* Assignment
Copy the listing below line for line, from its opening line to the one with "open MeasureTheory Filter Topology Real", both included; stop there.

* Data for this exercise
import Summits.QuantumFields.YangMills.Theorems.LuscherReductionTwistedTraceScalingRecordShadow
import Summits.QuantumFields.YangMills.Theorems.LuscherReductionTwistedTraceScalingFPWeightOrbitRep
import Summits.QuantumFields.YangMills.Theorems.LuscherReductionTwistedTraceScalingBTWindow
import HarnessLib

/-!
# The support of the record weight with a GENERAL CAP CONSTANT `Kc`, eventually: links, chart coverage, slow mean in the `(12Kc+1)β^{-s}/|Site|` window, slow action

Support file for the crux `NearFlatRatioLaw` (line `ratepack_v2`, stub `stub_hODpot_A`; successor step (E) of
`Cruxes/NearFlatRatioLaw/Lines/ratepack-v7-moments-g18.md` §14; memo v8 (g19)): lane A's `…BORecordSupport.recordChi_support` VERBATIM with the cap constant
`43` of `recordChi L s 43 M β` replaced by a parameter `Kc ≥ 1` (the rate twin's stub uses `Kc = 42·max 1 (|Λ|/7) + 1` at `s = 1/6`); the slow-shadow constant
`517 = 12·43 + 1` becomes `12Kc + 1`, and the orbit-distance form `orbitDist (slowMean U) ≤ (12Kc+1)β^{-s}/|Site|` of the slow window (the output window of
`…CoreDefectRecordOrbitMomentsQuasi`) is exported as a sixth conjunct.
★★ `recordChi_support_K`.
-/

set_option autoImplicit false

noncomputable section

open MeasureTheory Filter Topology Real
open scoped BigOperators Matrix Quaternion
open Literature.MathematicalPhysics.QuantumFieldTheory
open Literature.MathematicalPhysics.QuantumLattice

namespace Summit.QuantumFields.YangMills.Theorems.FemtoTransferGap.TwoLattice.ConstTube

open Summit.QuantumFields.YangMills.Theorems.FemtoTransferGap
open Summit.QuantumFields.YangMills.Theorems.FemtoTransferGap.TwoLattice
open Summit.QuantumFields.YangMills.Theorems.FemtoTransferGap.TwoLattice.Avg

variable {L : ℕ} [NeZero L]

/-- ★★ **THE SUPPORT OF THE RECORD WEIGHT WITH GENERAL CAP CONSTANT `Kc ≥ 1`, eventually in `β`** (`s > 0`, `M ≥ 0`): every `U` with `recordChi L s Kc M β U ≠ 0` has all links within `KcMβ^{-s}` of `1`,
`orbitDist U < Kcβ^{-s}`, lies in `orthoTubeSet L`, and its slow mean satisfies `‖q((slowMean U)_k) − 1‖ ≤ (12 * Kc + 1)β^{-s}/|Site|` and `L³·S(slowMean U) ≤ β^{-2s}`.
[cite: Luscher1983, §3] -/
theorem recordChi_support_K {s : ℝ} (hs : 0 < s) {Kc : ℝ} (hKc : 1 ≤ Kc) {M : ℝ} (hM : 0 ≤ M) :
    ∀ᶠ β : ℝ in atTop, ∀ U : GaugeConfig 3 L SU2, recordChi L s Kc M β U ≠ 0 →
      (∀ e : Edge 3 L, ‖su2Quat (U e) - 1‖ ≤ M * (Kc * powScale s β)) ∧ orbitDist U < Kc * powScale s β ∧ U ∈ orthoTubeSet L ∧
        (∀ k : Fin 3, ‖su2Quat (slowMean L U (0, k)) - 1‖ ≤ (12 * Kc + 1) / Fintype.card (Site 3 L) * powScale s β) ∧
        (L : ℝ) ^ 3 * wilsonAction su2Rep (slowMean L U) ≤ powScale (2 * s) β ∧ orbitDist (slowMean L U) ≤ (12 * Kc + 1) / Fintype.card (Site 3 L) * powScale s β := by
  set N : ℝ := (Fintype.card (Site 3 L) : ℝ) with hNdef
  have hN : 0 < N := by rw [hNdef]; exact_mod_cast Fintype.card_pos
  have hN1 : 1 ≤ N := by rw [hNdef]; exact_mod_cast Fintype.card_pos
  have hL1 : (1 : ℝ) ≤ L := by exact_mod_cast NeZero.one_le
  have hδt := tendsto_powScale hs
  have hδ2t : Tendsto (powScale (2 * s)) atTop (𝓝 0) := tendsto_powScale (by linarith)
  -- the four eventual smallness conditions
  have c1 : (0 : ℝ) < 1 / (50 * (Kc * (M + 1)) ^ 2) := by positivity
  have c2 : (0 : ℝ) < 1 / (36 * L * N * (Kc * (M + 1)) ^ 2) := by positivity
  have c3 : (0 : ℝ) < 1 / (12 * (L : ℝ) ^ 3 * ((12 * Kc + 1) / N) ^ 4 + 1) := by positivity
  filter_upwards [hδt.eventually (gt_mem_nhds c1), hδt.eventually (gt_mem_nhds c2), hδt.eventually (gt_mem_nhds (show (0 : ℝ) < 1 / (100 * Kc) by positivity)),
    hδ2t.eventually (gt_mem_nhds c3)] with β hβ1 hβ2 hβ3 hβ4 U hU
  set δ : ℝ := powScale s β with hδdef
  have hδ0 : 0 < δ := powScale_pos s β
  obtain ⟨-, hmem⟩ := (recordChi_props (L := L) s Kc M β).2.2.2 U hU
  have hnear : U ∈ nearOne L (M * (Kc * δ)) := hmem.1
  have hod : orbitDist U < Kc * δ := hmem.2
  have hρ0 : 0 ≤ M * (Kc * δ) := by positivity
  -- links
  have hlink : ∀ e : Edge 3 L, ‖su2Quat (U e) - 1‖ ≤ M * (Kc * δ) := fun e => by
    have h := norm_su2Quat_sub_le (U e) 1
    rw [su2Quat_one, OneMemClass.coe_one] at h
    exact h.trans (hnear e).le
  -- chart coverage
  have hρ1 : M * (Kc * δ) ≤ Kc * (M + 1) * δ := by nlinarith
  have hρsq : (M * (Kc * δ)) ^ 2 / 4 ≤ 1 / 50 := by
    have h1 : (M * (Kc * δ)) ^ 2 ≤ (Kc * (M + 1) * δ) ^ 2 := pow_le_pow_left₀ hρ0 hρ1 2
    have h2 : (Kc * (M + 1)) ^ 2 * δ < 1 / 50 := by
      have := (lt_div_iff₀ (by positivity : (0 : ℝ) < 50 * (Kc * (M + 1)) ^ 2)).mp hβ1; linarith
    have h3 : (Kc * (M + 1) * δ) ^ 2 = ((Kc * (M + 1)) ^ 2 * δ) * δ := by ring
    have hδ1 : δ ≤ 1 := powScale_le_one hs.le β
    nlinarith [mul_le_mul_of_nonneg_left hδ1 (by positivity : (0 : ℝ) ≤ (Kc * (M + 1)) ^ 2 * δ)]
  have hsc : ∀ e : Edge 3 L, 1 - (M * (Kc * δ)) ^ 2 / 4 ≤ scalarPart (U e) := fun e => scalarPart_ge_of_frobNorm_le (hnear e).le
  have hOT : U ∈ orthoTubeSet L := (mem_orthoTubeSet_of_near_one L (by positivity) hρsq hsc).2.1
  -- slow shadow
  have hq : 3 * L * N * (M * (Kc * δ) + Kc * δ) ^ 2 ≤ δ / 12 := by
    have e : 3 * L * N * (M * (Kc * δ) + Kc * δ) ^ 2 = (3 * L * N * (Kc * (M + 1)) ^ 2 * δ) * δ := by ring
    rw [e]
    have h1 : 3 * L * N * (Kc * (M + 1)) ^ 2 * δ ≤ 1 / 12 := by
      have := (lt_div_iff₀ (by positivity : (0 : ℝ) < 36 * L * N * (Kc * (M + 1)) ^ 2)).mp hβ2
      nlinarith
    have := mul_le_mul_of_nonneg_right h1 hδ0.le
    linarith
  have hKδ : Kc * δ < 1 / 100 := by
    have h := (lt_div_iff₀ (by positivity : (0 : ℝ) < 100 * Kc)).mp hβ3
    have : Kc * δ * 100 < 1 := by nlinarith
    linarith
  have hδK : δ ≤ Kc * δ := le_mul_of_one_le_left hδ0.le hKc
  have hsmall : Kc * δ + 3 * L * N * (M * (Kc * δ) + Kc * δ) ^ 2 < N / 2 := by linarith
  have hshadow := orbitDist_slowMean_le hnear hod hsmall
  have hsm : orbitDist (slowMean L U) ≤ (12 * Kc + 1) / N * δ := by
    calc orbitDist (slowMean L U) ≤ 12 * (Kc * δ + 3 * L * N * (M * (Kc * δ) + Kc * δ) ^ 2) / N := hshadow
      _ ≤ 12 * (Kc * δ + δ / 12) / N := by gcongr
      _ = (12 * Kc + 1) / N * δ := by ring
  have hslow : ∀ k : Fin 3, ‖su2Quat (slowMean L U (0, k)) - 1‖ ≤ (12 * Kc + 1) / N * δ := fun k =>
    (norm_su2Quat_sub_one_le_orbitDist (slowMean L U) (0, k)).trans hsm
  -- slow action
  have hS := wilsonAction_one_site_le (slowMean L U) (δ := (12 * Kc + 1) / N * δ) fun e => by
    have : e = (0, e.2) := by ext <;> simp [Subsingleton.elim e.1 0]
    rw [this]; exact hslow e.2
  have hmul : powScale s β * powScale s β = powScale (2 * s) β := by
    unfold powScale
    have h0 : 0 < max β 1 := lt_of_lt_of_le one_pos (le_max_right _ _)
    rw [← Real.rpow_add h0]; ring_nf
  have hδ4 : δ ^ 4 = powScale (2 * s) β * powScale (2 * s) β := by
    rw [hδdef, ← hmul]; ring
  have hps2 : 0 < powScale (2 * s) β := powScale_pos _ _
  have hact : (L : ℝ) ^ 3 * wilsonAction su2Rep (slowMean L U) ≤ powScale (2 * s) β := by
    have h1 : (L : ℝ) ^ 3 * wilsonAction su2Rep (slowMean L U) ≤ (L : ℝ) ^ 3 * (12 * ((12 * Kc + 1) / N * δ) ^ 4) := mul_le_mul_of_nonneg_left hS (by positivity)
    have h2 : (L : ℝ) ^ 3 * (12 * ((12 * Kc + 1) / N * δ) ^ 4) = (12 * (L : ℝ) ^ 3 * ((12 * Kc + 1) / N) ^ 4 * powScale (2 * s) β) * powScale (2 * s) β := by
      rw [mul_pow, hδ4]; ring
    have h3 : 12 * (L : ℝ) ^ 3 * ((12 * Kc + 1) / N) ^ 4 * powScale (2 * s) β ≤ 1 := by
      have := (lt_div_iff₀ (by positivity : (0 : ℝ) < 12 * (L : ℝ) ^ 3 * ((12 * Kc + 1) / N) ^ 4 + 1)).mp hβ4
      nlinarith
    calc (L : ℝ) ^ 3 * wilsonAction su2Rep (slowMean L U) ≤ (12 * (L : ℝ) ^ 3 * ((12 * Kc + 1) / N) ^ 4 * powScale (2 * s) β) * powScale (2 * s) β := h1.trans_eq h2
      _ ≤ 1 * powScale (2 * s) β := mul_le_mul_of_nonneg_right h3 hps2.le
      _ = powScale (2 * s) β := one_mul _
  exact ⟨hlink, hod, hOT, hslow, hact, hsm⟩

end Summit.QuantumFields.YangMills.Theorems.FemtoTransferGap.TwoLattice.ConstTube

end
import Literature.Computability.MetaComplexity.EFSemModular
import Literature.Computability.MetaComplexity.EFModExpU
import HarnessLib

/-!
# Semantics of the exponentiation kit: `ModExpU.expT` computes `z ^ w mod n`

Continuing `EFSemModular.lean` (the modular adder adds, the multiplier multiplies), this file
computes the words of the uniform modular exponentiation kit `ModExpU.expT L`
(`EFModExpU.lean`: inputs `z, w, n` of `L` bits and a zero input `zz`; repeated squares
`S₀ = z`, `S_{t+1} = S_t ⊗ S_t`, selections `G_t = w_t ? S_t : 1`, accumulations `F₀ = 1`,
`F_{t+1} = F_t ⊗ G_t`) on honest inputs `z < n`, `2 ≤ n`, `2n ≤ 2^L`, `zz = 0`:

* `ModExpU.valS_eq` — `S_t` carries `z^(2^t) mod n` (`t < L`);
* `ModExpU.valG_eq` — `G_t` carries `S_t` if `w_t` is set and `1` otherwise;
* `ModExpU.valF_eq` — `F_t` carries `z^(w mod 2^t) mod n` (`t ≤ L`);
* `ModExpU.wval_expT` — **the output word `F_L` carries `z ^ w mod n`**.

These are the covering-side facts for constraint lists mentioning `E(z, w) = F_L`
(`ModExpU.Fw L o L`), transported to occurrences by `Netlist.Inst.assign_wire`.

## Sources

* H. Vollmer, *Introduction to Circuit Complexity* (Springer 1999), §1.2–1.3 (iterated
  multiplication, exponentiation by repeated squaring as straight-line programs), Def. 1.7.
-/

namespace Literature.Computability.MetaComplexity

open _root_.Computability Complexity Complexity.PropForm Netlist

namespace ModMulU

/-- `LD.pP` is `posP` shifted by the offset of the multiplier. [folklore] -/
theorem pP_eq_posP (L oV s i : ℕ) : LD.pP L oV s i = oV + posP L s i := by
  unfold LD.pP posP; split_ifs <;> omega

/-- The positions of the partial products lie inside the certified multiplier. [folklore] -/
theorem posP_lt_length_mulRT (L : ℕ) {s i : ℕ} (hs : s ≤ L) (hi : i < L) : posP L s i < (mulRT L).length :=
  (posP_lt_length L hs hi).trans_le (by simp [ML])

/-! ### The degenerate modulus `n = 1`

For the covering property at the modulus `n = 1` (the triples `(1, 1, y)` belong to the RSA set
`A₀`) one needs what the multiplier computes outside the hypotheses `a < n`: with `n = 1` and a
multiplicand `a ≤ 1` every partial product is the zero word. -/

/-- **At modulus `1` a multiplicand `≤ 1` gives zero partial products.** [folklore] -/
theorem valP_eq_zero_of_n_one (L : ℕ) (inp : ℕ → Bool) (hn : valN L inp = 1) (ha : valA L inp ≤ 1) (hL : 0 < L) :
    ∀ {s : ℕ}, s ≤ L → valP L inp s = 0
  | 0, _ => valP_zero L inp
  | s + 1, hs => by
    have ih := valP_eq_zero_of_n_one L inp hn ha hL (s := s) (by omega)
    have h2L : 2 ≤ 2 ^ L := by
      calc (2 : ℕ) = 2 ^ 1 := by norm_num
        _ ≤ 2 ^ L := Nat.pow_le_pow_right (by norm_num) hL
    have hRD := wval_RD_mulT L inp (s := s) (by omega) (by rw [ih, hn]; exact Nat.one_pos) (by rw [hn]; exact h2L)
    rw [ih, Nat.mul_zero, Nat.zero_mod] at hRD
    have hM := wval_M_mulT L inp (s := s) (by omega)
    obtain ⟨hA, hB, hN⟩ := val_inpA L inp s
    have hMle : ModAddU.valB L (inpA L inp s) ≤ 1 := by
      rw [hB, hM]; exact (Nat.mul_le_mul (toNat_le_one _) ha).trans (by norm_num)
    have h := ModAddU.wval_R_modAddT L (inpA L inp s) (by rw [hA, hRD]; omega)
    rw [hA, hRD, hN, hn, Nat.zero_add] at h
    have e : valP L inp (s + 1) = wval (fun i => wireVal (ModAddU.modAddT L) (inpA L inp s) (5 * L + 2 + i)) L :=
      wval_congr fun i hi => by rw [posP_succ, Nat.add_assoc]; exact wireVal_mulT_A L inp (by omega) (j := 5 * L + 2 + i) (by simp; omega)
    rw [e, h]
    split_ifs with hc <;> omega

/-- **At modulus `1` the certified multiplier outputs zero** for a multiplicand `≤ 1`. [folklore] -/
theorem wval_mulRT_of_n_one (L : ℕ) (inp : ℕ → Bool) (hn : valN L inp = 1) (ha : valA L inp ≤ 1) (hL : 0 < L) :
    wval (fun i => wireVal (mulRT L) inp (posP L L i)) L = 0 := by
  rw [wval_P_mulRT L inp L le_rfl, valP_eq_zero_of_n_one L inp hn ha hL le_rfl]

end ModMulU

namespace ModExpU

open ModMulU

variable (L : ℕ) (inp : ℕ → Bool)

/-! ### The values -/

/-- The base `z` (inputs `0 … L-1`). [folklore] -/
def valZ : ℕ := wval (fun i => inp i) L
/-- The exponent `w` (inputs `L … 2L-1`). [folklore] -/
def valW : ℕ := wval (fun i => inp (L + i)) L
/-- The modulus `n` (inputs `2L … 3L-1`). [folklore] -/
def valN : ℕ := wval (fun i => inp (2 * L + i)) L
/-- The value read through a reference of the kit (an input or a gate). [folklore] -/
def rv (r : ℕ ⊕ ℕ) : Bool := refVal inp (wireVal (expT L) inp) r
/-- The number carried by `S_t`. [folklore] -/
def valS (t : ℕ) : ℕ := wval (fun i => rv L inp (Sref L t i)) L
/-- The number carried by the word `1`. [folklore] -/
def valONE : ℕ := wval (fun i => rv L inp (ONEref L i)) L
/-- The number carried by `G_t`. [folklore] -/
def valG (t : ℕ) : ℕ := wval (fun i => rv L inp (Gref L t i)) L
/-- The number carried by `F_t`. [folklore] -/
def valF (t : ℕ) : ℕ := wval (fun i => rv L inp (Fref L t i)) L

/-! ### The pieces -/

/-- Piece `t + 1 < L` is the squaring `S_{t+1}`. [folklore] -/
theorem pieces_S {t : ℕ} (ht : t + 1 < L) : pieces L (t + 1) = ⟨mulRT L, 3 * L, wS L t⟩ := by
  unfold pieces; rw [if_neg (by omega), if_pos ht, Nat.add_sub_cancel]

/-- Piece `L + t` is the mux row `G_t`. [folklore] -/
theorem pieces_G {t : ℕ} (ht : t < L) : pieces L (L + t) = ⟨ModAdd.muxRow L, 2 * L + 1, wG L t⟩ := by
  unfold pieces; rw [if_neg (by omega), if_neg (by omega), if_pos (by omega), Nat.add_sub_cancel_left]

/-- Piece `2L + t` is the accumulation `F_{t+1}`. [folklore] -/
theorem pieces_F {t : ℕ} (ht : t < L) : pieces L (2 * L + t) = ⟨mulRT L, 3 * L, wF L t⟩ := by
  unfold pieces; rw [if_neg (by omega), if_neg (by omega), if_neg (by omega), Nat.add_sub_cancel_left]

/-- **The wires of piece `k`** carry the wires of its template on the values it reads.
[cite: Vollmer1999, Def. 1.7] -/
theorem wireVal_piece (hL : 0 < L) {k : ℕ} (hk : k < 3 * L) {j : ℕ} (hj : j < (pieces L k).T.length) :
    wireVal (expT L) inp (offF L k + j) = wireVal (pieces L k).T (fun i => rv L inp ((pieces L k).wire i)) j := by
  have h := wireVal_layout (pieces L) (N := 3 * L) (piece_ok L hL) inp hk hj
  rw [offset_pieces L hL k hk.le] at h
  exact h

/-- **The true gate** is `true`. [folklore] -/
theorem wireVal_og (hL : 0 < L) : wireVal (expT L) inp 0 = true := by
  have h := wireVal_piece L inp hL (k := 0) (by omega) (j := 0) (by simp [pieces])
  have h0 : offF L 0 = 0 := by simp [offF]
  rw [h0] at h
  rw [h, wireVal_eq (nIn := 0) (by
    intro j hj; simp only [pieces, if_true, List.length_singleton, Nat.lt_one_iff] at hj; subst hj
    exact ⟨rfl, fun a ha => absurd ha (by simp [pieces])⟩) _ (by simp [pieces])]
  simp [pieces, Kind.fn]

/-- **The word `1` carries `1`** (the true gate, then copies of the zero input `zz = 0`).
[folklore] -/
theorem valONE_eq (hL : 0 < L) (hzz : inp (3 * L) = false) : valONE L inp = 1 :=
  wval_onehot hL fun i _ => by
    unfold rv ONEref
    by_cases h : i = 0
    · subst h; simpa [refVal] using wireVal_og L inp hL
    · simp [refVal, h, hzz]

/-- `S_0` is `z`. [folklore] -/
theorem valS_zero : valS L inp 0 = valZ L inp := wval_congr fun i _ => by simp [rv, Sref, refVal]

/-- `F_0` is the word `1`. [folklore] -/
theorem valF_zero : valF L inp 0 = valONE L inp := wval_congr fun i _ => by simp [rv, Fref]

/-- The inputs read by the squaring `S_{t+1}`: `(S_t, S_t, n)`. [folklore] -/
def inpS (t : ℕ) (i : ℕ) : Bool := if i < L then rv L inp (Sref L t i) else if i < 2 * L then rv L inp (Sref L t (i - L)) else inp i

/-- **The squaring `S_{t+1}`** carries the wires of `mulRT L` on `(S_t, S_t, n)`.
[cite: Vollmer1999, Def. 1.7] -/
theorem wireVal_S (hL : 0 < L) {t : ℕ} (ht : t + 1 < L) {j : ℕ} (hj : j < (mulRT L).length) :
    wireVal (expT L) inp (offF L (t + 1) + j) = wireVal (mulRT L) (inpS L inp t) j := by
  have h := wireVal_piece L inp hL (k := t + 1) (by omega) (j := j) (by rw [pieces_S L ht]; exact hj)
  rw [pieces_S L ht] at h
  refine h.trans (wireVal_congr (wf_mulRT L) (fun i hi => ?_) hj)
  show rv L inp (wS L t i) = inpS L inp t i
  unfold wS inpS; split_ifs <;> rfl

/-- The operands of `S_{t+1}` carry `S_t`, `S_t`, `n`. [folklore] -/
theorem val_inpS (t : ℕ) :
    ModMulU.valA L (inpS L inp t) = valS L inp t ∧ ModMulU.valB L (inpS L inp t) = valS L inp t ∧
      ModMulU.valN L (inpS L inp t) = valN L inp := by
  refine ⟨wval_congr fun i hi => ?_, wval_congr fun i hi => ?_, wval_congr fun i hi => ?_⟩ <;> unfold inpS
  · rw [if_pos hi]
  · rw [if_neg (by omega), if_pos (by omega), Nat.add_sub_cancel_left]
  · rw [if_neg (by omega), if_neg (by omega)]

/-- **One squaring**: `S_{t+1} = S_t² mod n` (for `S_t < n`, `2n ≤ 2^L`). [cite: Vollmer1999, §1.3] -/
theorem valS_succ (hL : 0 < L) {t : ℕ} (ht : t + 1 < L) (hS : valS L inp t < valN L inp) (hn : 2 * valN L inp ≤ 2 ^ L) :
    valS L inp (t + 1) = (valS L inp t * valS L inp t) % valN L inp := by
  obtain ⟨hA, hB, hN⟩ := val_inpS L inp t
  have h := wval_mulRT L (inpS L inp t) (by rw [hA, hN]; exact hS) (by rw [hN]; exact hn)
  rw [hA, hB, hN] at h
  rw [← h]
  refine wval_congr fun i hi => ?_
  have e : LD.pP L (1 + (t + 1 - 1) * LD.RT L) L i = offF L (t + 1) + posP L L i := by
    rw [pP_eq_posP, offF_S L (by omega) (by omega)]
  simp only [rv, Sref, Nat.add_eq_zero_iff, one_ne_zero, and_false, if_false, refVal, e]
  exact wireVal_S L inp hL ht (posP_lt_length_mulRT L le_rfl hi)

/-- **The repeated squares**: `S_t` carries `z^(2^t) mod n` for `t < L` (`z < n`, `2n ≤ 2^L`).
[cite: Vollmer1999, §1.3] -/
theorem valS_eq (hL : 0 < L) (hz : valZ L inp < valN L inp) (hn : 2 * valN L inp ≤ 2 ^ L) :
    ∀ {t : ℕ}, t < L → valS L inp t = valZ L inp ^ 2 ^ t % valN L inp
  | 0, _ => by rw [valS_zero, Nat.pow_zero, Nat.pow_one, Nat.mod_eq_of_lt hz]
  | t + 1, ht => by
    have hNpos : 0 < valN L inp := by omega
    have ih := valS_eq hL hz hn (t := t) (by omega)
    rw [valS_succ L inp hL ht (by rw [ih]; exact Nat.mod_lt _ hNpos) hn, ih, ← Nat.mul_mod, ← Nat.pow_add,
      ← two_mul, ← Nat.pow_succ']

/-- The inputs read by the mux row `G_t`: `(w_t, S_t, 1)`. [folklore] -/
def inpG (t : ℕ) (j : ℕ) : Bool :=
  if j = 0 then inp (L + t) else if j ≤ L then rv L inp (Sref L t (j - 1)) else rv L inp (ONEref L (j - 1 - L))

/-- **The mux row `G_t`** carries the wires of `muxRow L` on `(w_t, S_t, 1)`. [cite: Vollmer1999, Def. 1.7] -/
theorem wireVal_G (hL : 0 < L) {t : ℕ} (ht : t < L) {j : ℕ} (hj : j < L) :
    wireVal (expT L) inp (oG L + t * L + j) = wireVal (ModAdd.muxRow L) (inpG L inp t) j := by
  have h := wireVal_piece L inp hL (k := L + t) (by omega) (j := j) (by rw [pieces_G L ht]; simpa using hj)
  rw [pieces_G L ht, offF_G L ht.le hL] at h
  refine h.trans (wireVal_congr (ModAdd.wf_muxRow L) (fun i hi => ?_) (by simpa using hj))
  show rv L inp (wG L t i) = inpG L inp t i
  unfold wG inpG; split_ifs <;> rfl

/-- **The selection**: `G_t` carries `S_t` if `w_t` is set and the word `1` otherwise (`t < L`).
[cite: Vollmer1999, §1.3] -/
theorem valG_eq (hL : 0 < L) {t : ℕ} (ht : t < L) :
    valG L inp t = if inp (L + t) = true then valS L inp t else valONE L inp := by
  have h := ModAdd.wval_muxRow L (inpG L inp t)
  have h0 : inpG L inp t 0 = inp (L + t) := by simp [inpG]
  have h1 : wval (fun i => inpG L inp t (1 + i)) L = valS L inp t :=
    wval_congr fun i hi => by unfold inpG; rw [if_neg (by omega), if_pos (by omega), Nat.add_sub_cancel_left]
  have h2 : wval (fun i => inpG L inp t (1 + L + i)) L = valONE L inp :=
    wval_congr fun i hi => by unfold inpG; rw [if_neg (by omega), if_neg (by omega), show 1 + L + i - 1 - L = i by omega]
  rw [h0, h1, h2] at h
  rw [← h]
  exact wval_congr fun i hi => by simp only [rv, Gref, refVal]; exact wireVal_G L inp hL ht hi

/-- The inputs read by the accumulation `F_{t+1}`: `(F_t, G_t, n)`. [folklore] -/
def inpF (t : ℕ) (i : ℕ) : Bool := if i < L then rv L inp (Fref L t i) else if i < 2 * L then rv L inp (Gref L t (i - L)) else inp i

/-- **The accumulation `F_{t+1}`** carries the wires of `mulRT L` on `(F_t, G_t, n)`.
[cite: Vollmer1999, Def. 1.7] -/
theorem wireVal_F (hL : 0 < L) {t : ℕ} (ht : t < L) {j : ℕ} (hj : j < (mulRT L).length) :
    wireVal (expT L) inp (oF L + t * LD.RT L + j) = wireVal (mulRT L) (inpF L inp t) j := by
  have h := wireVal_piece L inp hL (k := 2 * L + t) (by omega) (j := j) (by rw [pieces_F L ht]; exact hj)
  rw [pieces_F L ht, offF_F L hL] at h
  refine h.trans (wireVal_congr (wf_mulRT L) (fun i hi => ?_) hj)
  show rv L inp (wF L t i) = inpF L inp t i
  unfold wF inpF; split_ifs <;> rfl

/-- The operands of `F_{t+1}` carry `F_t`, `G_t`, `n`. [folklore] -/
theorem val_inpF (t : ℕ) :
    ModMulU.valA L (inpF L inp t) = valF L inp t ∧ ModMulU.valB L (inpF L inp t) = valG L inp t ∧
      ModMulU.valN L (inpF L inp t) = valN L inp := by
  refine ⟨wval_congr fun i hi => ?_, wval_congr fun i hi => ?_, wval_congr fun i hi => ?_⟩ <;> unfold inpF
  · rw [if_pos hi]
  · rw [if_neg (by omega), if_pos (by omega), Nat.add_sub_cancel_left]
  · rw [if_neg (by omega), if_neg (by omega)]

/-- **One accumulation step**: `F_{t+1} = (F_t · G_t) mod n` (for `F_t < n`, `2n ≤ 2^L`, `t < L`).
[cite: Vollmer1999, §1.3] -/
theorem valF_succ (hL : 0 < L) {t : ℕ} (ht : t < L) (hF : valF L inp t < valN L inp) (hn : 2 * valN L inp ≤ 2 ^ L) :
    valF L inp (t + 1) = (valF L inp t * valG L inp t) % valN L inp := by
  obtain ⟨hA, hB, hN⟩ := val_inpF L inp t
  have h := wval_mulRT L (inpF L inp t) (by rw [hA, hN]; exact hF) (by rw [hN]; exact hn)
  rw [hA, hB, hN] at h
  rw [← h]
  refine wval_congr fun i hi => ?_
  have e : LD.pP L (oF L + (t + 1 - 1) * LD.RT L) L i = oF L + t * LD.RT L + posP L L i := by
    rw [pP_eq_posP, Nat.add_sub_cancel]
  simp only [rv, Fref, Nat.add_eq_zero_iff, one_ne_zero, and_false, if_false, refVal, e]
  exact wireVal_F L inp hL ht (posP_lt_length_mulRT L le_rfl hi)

* Output for this exercise
import Summits.QuantumFields.YangMills.Theorems.LuscherReductionTwistedTraceScalingRecordShadow
import Summits.QuantumFields.YangMills.Theorems.LuscherReductionTwistedTraceScalingFPWeightOrbitRep
import Summits.QuantumFields.YangMills.Theorems.LuscherReductionTwistedTraceScalingBTWindow
import HarnessLib

/-!
# The support of the record weight with a GENERAL CAP CONSTANT `Kc`, eventually: links, chart coverage, slow mean in the `(12Kc+1)β^{-s}/|Site|` window, slow action

Support file for the crux `NearFlatRatioLaw` (line `ratepack_v2`, stub `stub_hODpot_A`; successor step (E) of
`Cruxes/NearFlatRatioLaw/Lines/ratepack-v7-moments-g18.md` §14; memo v8 (g19)): lane A's `…BORecordSupport.recordChi_support` VERBATIM with the cap constant
`43` of `recordChi L s 43 M β` replaced by a parameter `Kc ≥ 1` (the rate twin's stub uses `Kc = 42·max 1 (|Λ|/7) + 1` at `s = 1/6`); the slow-shadow constant
`517 = 12·43 + 1` becomes `12Kc + 1`, and the orbit-distance form `orbitDist (slowMean U) ≤ (12Kc+1)β^{-s}/|Site|` of the slow window (the output window of
`…CoreDefectRecordOrbitMomentsQuasi`) is exported as a sixth conjunct.
★★ `recordChi_support_K`.
-/

set_option autoImplicit false

noncomputable section

open MeasureTheory Filter Topology Real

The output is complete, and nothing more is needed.